AIM OF THE EXERCISE: In the entries that follow, find the word "otherwise" and report each line it is on.

** Opening AVAILABLE DATA block **

/-- The **C-periodic fermionic integral** of one Wilson flavour, `∫ 𝒟η e^{½ ηᵀ C D_𝒥 η}` — the
Pfaffian `Pf_K(C D_𝒥)` of Lucini et al.: PROVED equal to `pfaffian (½ • (M - Mᵀ))` for
`M = (C ⊗ 1) D_𝒥` re-indexed along `cstarIdxEquiv` (`cstarFermionPfaffian_eq_pfaffian`), and to
`pfaffian M` for unitary `ρ`, where `Mᵀ = -M` (`cstarFermionPfaffian_eq_pfaffian_of_unitary`,
`transpose_spinChargeConj_mul_cstarWilsonDirac`, sequel `CPeriodicFermionPfaffian.lean`), with no
orientation sign; the reality of the Pfaffian by `γ₅`-hermiticity (ibid.) is `cstarFermionPfaffian_im_eq_zero` and
its sign anatomy (`= Pf(C ⊗ 1) · ∏_{Im λ = 0} λ^{m} · ∏_{Im λ > 0} |λ^{m}|²`, "negative only if `D_𝒥` has
negative eigenvalues") `cstarFermionPfaffian_eq_prod_eigenvalues` /
`cstarFermionPfaffian_sign_of_no_negative_eigenvalue` in the sequel `CPeriodicPfaffianSign.lean`. For
`N_f` flavours of masses `m_f` the fermionic weight is the product over `f`. [cite: LuciniEtAl2016, App. D (Pfaffian Pf_K(CD_𝒥), reality)] -/
def cstarFermionPfaffian [NeZero L] (U : GaugeConfig 4 L G) (m r : ℝ) : ℂ :=
  GrassmannAlgebra.berezin ℂ (CstarIdx L N) (cstarFermiBoltzmann S ρ U m r)

end Fermions

/-! ## Quarks on the 't Hooft-twisted torus: flavour-twisted Wilson–Dirac operator (`N_f = N`) -/

section FlavourTwist

variable {Nf : ℕ} (F : Fin 4 → Matrix (Fin Nf) (Fin Nf) ℂ) (ρ : G →* Matrix (Fin N) (Fin N) ℂ)

/-- The flavour matrix on a FORWARD hop from `x` across direction `μ`: `F_μ` if the hop wraps
around the torus (`x_μ = L − 1`), `1` otherwise. [cite: LinOgawaRamos2015, §2.1 (fermion boundary condition)] -/
def flavourHop (x : Site 4 L) (μ : Fin 4) : Matrix (Fin Nf) (Fin Nf) ℂ :=
  if x μ = -1 then F μ else 1

/-- The flavour matrix on a BACKWARD hop into `x + μ̂` across direction `μ`: `F_μ⁻¹` if the hop
wraps, `1` otherwise (matrix inverse; `= F_μ†` for unitary flavour twists). [cite: LinOgawaRamos2015, §2.1] -/
def flavourHopInv (x : Site 4 L) (μ : Fin 4) : Matrix (Fin Nf) (Fin Nf) ℂ :=
  if x μ = -1 then (F μ)⁻¹ else 1

/-- **The flavour-twisted Wilson–Dirac operator** of `N_f` flavours (index flavour × (site × colour
× spin), the tree's `QuarkVar` order) in periodic link variables `U` on the torus `(ℤ/L)^4`: the
tree's `wilsonDirac` flavour by flavour, except that a hop crossing the boundary `x_μ = L − 1`
rotates the flavour index by `F_μ` (forward) / `F_μ⁻¹` (backward). For fundamental quarks on the
't Hooft-twisted torus (Parisi; `N_f` a multiple of `N`) the boundary condition is
`ψ^a_α(n + L ν̂) = e^{iθ_ν} Ω_ν^{ab} ψ^b_β(n) (Ω_ν†)_{βα}`; once the colour twist matrices `Ω_ν` are
absorbed into the boundary links (`TwistedBoundaryConditions.lean`) only the flavour rotation
`F_ν = e^{iθ_ν} Ω̄_ν` survives, which must eat the conjugate twist (`F_μ F_ν = z̄_{μν} F_ν F_μ`) for
the field to be single valued. Common mass `m` and Wilson parameter `r`. [cite: LinOgawaRamos2015, §2.1] -/
def flavourTwistedWilsonDirac (U : GaugeConfig 4 L G) (m r : ℝ) :
    Matrix (Fin Nf × (Site 4 L × Fin N × Fin 4)) (Fin Nf × (Site 4 L × Fin N × Fin 4)) ℂ :=
  Matrix.of fun p q =>
    (if p = q then ((m + 4 * r : ℝ) : ℂ) else 0) -
      (1 / 2 : ℂ) * ∑ μ : Fin 4,
        ((if q.2.1 = QuantumFieldTheory.Site.shift p.2.1 μ then
            flavourHop F p.2.1 μ p.1 q.1 *
              (((r : ℂ) • (1 : Matrix (Fin 4) (Fin 4) ℂ) - euclideanGamma μ) p.2.2.2 q.2.2.2 *
                ρ (U (p.2.1, μ)) p.2.2.1 q.2.2.1) else 0) +
          (if p.2.1 = QuantumFieldTheory.Site.shift q.2.1 μ then
            flavourHopInv F q.2.1 μ p.1 q.1 *
              (((r : ℂ) • (1 : Matrix (Fin 4) (Fin 4) ℂ) + euclideanGamma μ) p.2.2.2 q.2.2.2 *
                ρ ((U (q.2.1, μ))⁻¹) p.2.2.1 q.2.2.1) else 0))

** Closing AVAILABLE DATA block **

RESPONSE AREA:
around the torus (`x_μ = L − 1`), `1` otherwise. [cite: LinOgawaRamos2015, §2.1 (fermion boundary condition)] -/
wraps, `1` otherwise (matrix inverse; `= F_μ†` for unitary flavour twists). [cite: LinOgawaRamos2015, §2.1] -/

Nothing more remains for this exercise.